So this is a talk about OpenEO, Open Science for Earth Observation Research. And it's, let me see how this works. Yeah, so this is where I started talking about scientists. And Matthias asked, what are you doing here at this European track and not at the academic track when you talk about what scientists do.
But anyway, I think it's of interest. So scientists broadly, anyone who did a PhD here or a master knows how this works. They spend a lot of time, but as little as possible time on data wrangling and data analysis to get answers to questions and figures and tables. And then they write a paper and get the co-authors to resubmit.

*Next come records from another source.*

/-! ### Fibre biases and the projection count -/

/-- `a ⊕ b = 1` on `Bool`: one of `a, b` is set and one is clear. [folklore] -/
theorem trg_both_of_xor : ∀ a b : Bool, (a ^^ b) = true → (a = true ∨ b = true) ∧ (a = false ∨ b = false) := by
  decide

/-- The trivial bias bound, squared: `(∑_b (-1)^{Q b})² ≤ 4^s`. [folklore] -/
theorem trg_sq_le (Q : (Fin s → Bool) → Bool) : (∑ b, signOf (Q b)) ^ 2 ≤ (2 : ℝ) ^ s * (2 : ℝ) ^ s := by
  have h := abs_le.1 (fc_abs_sum_signOf_le Q)
  nlinarith [h.1, h.2]

/-- The bias of a NON-CONSTANT cubic, squared: `(∑_b (-1)^{Q b})² ≤ (9/16) 4^s` (Reed–Muller minimum weight,
hypothesis `hR` = `stub_rmWeight stub_derivDegree`, through `fc_bias`). [cite: Carlet2020, §4.1 Thm 7] -/
theorem trg_sq_le_of_nonconst
    (hR : ∀ (m d : ℕ) (e : (Fin m → Bool) → Bool), IsDegLeFun d e → (∃ x, e x = true) →
      2 ^ m ≤ 2 ^ d * (univ.filter fun x => e x = true).card)
    {Q : (Fin s → Bool) → Bool} (hQ : IsDegLeFun 3 Q) (h1 : ∃ x, Q x = true) (h0 : ∃ x, Q x = false) :
    (∑ b, signOf (Q b)) ^ 2 ≤ 9 / 16 * ((2 : ℝ) ^ s * (2 : ℝ) ^ s) := by
  have h := abs_le.1 (fc_bias hR hQ h1 h0)
  nlinarith [h.1, h.2]

/-- **Projection count.** If `β(a,c) ≥ 1` whenever the fibre over `(a,c)` contains a point of `{ψ = 1}` (and
`β ≥ 0`), then `#{x : ψ x = 1} ≤ 2^s ∑_a ∑_c β(a,c)` (each fibre has `2^s` points). [folklore] -/
theorem trg_count (ψ : (Fin (s + s + k) → Bool) → Bool) (β : (Fin s → Bool) → (Fin k → Bool) → ℝ)
    (hβ1 : ∀ (a b : Fin s → Bool) (c : Fin k → Bool), ψ (Fin.append (Fin.append a b) c) = true → 1 ≤ β a c)
    (hβ0 : ∀ a c, 0 ≤ β a c) :
    ((univ.filter fun x => ψ x = true).card : ℝ) ≤
      (2 : ℝ) ^ s * ∑ a : Fin s → Bool, ∑ c : Fin k → Bool, β a c := by
  have e : ((univ.filter fun x => ψ x = true).card : ℝ) =
      ∑ x : Fin (s + s + k) → Bool, (if ψ x = true then (1 : ℝ) else 0) := by
    rw [Finset.sum_boole]
  rw [e, sum_append (n₁ := s + s) (n₂ := k), sum_append (n₁ := s) (n₂ := s), mul_sum]
  refine sum_le_sum fun a _ => ?_
  calc ∑ b : Fin s → Bool, ∑ c : Fin k → Bool,
        (if ψ (Fin.append (Fin.append a b) c) = true then (1 : ℝ) else 0)
      ≤ ∑ _b : Fin s → Bool, ∑ c : Fin k → Bool, β a c := by
        refine sum_le_sum fun b _ => sum_le_sum fun c _ => ?_
        split_ifs with h
        · exact hβ1 a b c h
        · exact hβ0 a c
    _ = (2 : ℝ) ^ s * ∑ c : Fin k → Bool, β a c := by
        rw [sum_const, card_univ, Fintype.card_fun, Fintype.card_bool, Fintype.card_fin, nsmul_eq_mul]
        push_cast
        rfl

/-! ### The analytic core: `Φ > 31/32` forces fewer than a quarter of the fibres to be non-constant -/

/-- **Analytic core.** With `S, V` as in `trg_fsum`, Parseval `∑_c V(a,c)² = 4^k`, the fibre bounds
`S(a,c)² ≤ 4^s (1 − (7/16) β(a,c))` and at least a quarter of bad fibres (`2^{s+k} ≤ 4 ∑ β`), the
unnormalised sum `T = 2^s ∑ S V` has `T² ≤ (57/64) 2^{3(2s+k)} < (31/32)² 2^{3(2s+k)}`, so `Φ = T/√(2^{3(2s+k)})`
cannot exceed `31/32`. [folklore] -/
theorem trg_core (S V β : (Fin s → Bool) → (Fin k → Bool) → ℝ) (T : ℝ)
    (hV : ∀ a, ∑ c, V a c ^ 2 = (2 : ℝ) ^ k * (2 : ℝ) ^ k)
    (hS : ∀ a c, S a c ^ 2 ≤ (2 : ℝ) ^ s * (2 : ℝ) ^ s - 7 / 16 * ((2 : ℝ) ^ s * (2 : ℝ) ^ s) * β a c)
    (hβ : (2 : ℝ) ^ s * (2 : ℝ) ^ k ≤ 4 * ∑ a, ∑ c, β a c)
    (hT : T = (2 : ℝ) ^ s * ∑ a, ∑ c, S a c * V a c)
    (hΦ : 31 / 32 < (Real.sqrt ((2 : ℝ) ^ (3 * (s + s + k))))⁻¹ * T) : False := by
  have hP : (0 : ℝ) < 2 ^ s := by positivity
  have hK : (0 : ℝ) < 2 ^ k := by positivity
  have hM0 : (0 : ℝ) ≤ (2 : ℝ) ^ (3 * (s + s + k)) := by positivity
  have hR0 : 0 < Real.sqrt ((2 : ℝ) ^ (3 * (s + s + k))) := Real.sqrt_pos.2 (by positivity)
  -- the hypothesis `Φ > 31/32`, squared
  have h1 : 31 / 32 * Real.sqrt ((2 : ℝ) ^ (3 * (s + s + k))) < T := by
    have h := mul_lt_mul_of_pos_left hΦ hR0
    rw [mul_inv_cancel_left₀ hR0.ne'] at h
    linarith
  have h2 : (31 / 32) ^ 2 * ((2 : ℝ) ^ s * 2 ^ s * 2 ^ k) ^ 3 < T ^ 2 := by
    have hsq := mul_self_lt_mul_self (by positivity) h1
    have hM : Real.sqrt ((2 : ℝ) ^ (3 * (s + s + k))) * Real.sqrt ((2 : ℝ) ^ (3 * (s + s + k))) =
        ((2 : ℝ) ^ s * 2 ^ s * 2 ^ k) ^ 3 := by
      rw [Real.mul_self_sqrt hM0]
      ring
    nlinarith [hsq, hM]
  -- Parseval and Cauchy–Schwarz
  have hVs : ∑ a : Fin s → Bool, ∑ c : Fin k → Bool, V a c ^ 2 = 2 ^ s * (2 ^ k * 2 ^ k) := by
    rw [sum_congr rfl fun a _ => hV a, sum_const, card_univ, Fintype.card_fun, Fintype.card_bool,
      Fintype.card_fin, nsmul_eq_mul]
    push_cast
    rfl
  have hCS : (∑ a, ∑ c, S a c * V a c) ^ 2 ≤ (∑ a, ∑ c, S a c ^ 2) * (2 ^ s * (2 ^ k * 2 ^ k)) := by
    have h := trg_cauchy_schwarz S V
    rwa [hVs] at h
  -- the fibre bounds, summed
  have hSs : ∑ a, ∑ c, S a c ^ 2 ≤
      2 ^ s * 2 ^ k * ((2 : ℝ) ^ s * 2 ^ s) - 7 / 16 * ((2 : ℝ) ^ s * 2 ^ s) * ∑ a, ∑ c, β a c := by
    have e1 : ∑ a, ∑ c, S a c ^ 2 ≤
        ∑ a : Fin s → Bool, ∑ c : Fin k → Bool, ((2 : ℝ) ^ s * 2 ^ s - 7 / 16 * ((2 : ℝ) ^ s * 2 ^ s) * β a c) :=
      sum_le_sum fun a _ => sum_le_sum fun c _ => hS a c
    have e2 : ∑ a : Fin s → Bool, ∑ c : Fin k → Bool, ((2 : ℝ) ^ s * 2 ^ s - 7 / 16 * ((2 : ℝ) ^ s * 2 ^ s) * β a c) =
        2 ^ s * 2 ^ k * ((2 : ℝ) ^ s * 2 ^ s) - 7 / 16 * ((2 : ℝ) ^ s * 2 ^ s) * ∑ a, ∑ c, β a c := by
      simp only [sum_sub_distrib, sum_const, card_univ, Fintype.card_fun, Fintype.card_bool, Fintype.card_fin,
        nsmul_eq_mul, mul_sum]
      push_cast
      ring
    linarith
  have hA : ∑ a, ∑ c, S a c ^ 2 ≤ 57 / 64 * ((2 : ℝ) ^ s * 2 ^ s * 2 ^ s * 2 ^ k) := by
    nlinarith [hSs, mul_le_mul_of_nonneg_left hβ (by positivity : (0 : ℝ) ≤ 2 ^ s * 2 ^ s)]
  -- assembling
  have hX : (∑ a, ∑ c, S a c * V a c) ^ 2 ≤ 57 / 64 * ((2 : ℝ) ^ s * 2 ^ s * 2 ^ s * 2 ^ s * (2 ^ k * 2 ^ k * 2 ^ k)) := by
    nlinarith [hCS, mul_le_mul_of_nonneg_left hA (by positivity : (0 : ℝ) ≤ 2 ^ s * (2 ^ k * 2 ^ k))]
  have hT2 : T ^ 2 ≤ 57 / 64 * ((2 : ℝ) ^ s * 2 ^ s * 2 ^ k) ^ 3 := by
    rw [hT]
    nlinarith [mul_le_mul_of_nonneg_left hX (by positivity : (0 : ℝ) ≤ 2 ^ s * 2 ^ s)]
  nlinarith [h2, hT2, pow_pos (by positivity : (0 : ℝ) < 2 ^ s * 2 ^ s * 2 ^ k) 3]

/-! ### Degree bookkeeping for the middle block -/

/-- The coordinates of `b ↦ (a ‖ b ‖ c)` have degree `≤ 1`. [cite: Carlet2020, §2.2.1 Def. 6] -/
theorem trg_deg_coord_mid (a : Fin s → Bool) (c : Fin k → Bool) (v : Fin (s + s + k)) :
    IsDegLeFun 1 (fun b : Fin s → Bool => Fin.append (Fin.append a b) c v) := by
  induction v using Fin.addCases with
  | left i =>
    simp only [Fin.append_left]
    induction i using Fin.addCases with
    | left i' => simp only [Fin.append_left]; exact isDegLeFun_const 1 (a i')
    | right j => simp only [Fin.append_right]; exact isDegLeFun_apply j le_rfl
  | right j => simp only [Fin.append_right]; exact isDegLeFun_const 1 (c j)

And then, next question, right? So you do that for like three years and they have a handful of papers and submit that and your PhD thesis is done. And then you go to the postdoc and then hell breaks loose. But it's essentially the same thing that's happening there. So how do open scientists work, right? Everyone is talking about open science, which is the new thing.
They do essentially the same thing, but in addition, they take time to share. They share new or generated data. And then they take also the time to share all the details on how results were obtained, right? And of course they spend as little as possible time on point two and three
because they didn't get like less papers to write, right? They have to basically do the same thing to get their PhD. And so the catch here is that the sharing of all the details on how results were obtained, right? So you're not going to dump your hard drive somewhere on like, you know, this is sort of a bit of a nightmare thing.
So one thing, of course, is that you share your data that you generated or that you obtained or collected in a fair way and findable, accessible, interoperable and reusable way. But also that you use open source software for the analysis that you did so that everyone understands what you did and can sort of scrutinize the details of that.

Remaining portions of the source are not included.